This is the third in our series of articles about SEO on Web sites with tens of thousands to millions of pages. Large sites require Content Management Systems (CMS). From a SEO perspective, problems can arise from duplicate content created by a CMS.
CMS software is a wonderful tool in managing the content on a large site, a task you certainly wouldn't want to take on by hand.
Top 4 Duplicate Content Problems
- Search engines prefer showing only one version of a particular document in their SERPs (define). Search engines will simply filter out the duplicates. Removing duplicate content is only the first problem.
- When search engines come to your site, they have a plan regarding how many pages they are going to crawl. Maybe today they'll look at 1,000 pages. If 300 are duplicate content, you've wasted a part of the "crawl budget" by crawling pages that will never rank highly in their index, if at all. If you have a site with 100,000 pages, wasting your crawl budget becomes a big problem.
- Wasting link juiceoccurs because pages on your site that link to duplicate content are voting some of their link juice for those pages, even though they'll never rank. You'd be much better off if those pages instead voted that link juice on pages that might rank.
- Sites with a high percentage of duplicate content may simply get penalized as a result of being perceived by the search engines as a low value Web site.
How a CMS Duplicates Content
There are a few ways a CMS might render duplicate content on your site.

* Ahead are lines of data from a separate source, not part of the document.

/-- **The flipped holonomy**: `U_p(flip U) = -𝟙 · U_p(U)` for every genuine plaquette (`i ≠ j`). [folklore] -/
theorem plaquetteHolonomyZd_flip (U : LGConfig d SU2) (x : Site d) {i j : Fin d} (hij : i ≠ j) :
    plaquetteHolonomyZd (flip U) x i j = negOne * plaquetteHolonomyZd U x i j := by
  rw [← linkSign_prod_plaquette x hij]
  simp only [plaquetteHolonomyZd, flip_apply, linkSign, sgn_mul_inv]
  set s₁ := sgn (ksPhase (x, i))
  set s₂ := sgn (ksPhase (x + Pi.single i 1, j))
  set s₃ := sgn (ksPhase (x + Pi.single j 1, i))
  set s₄ := sgn (ksPhase (x, j))
  have h₂ : ∀ V : SU2, s₂ * V = V * s₂ := sgn_comm _
  have h₃ : ∀ V : SU2, s₃ * V = V * s₃ := sgn_comm _
  have h₄ : ∀ V : SU2, s₄ * V = V * s₄ := sgn_comm _
  calc s₁ * U (x, i) * (s₂ * U (x + Pi.single i 1, j)) * (s₃ * (U (x + Pi.single j 1, i))⁻¹) *
        (s₄ * (U (x, j))⁻¹)
      = s₁ * (U (x, i) * s₂) * U (x + Pi.single i 1, j) * s₃ * (U (x + Pi.single j 1, i))⁻¹ * s₄ *
          (U (x, j))⁻¹ := by simp only [mul_assoc]
    _ = s₁ * (s₂ * U (x, i)) * U (x + Pi.single i 1, j) * s₃ * (U (x + Pi.single j 1, i))⁻¹ * s₄ *
          (U (x, j))⁻¹ := by rw [h₂]
    _ = s₁ * s₂ * (U (x, i) * U (x + Pi.single i 1, j) * s₃) * (U (x + Pi.single j 1, i))⁻¹ * s₄ *
          (U (x, j))⁻¹ := by simp only [mul_assoc]
    _ = s₁ * s₂ * (s₃ * (U (x, i) * U (x + Pi.single i 1, j))) * (U (x + Pi.single j 1, i))⁻¹ * s₄ *
          (U (x, j))⁻¹ := by rw [h₃]
    _ = s₁ * s₂ * s₃ * (U (x, i) * U (x + Pi.single i 1, j) * (U (x + Pi.single j 1, i))⁻¹ * s₄) *
          (U (x, j))⁻¹ := by simp only [mul_assoc]
    _ = s₁ * s₂ * s₃ * (s₄ * (U (x, i) * U (x + Pi.single i 1, j) * (U (x + Pi.single j 1, i))⁻¹)) *
          (U (x, j))⁻¹ := by rw [h₄]
    _ = s₁ * s₂ * s₃ * s₄ * (U (x, i) * U (x + Pi.single i 1, j) * (U (x + Pi.single j 1, i))⁻¹ *
          (U (x, j))⁻¹) := by simp only [mul_assoc]

/-- **The plaquette observable flips sign**: `Re tr U_p(flip U) = -Re tr U_p(U)` (`i ≠ j`). [folklore] -/
theorem plaquetteObs_flip (U : LGConfig d SU2) (x : Site d) {i j : Fin d} (hij : i ≠ j) :
    plaquetteObs (fundamentalRep (Fin 2)) x i j (flip U) =
      -plaquetteObs (fundamentalRep (Fin 2)) x i j U := by
  simp only [plaquetteObs, plaquetteHolonomyZd_flip U x hij, fundamentalRep_apply, Submonoid.coe_mul]
  show ((-1 : Matrix (Fin 2) (Fin 2) ℂ) * _).trace.re = _
  rw [neg_one_mul, Matrix.trace_neg, Complex.neg_re]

I covered one of these in detail in "SEO Hell, A CMS Production."
Sites that use a multi-tiered hierarchy, such as a product catalog, may be designed for start with a category, then a sub-category, and product. The basic way you end up accessing a product is at a URL such as: www.youdomain.com/category/subcategory/product.html.
No problem yet. Where you run into problems: if you can also access the same product page using www.yourdomain.com/subcategory/product.html or www.yourdomain.com/product.html. This becomes a much bigger problem when the CMS itself actually uses the different variants of the URL and therefore exposes them to search engine crawlers.
In similar fashion, you might be able to access a page using www.yourdomain.com/category/subcategory/product.html, and www.yourdomain.com/category/subcategory/product.html?id=12343. Once again, this becomes a big issue when the CMS actually uses varying versions of the URL itself and makes them visible to crawlers.
Session IDs represent an old form of this problem, but you still see it from time to time. A Session ID is a parameter appended to the end of a URL by the CMS on a user by user basis. In other words, every visitor to the site gets their own unique session ID.
Older CMS systems used to use this for tracking each visitor's visit. This is extremely helpful if a user has made several selections on the site already, for example, and entered a zip code. The system wants to ensure it remembers that data as the user surfs around the site.
However, it produces a deadly form of duplicate content, because the search engine sees a different set of URLs for the site for every single visit that person makes.
Date and category archiving of content on a blog, such as WordPress, can create lots of duplicate content pages. The most extreme cases of this are when you have a category or date archive (e.g. July 2007) with only one article in it. As a result, that page ends up being an exact duplicate of the permalink page for the post itself.
However, even a category with five posts in it isn't adding any new content value to the site. After all, the entire content on the page of that category is content found across other pages of the site.
The devil is in the details here. The way to resolve these issues depends on the particular CMS. Sometimes you can configure the CMS itself to eliminate some of these problems.
Other times, you need to use your robots.txt file to tell the search engines you don't want them to crawl the pages in question.
For example, if you don't want the search engines to crawl your date based archive pages, you have to specify that group of pages in your robots.txt file using the disallow command. This is definitely a task for a programmer, and you want to make sure this is done absolutely correctly, as making a mistake in your robots.txt file has the potential to be disastrous.
If you are trying to clean up some of the duplicate content problems inherent in WordPress, you can use Joost de Valk's Meta Robots WordPress plugin. This greatly simplifies and speeds the clean up of the duplicate content created by WordPress.
Ultimately, you need to understand the exact nature of the problem on your site, and devise a strategy for coping with it. It's not easy to do, but the benefits it brings to your search engine strategy are well worth the trouble.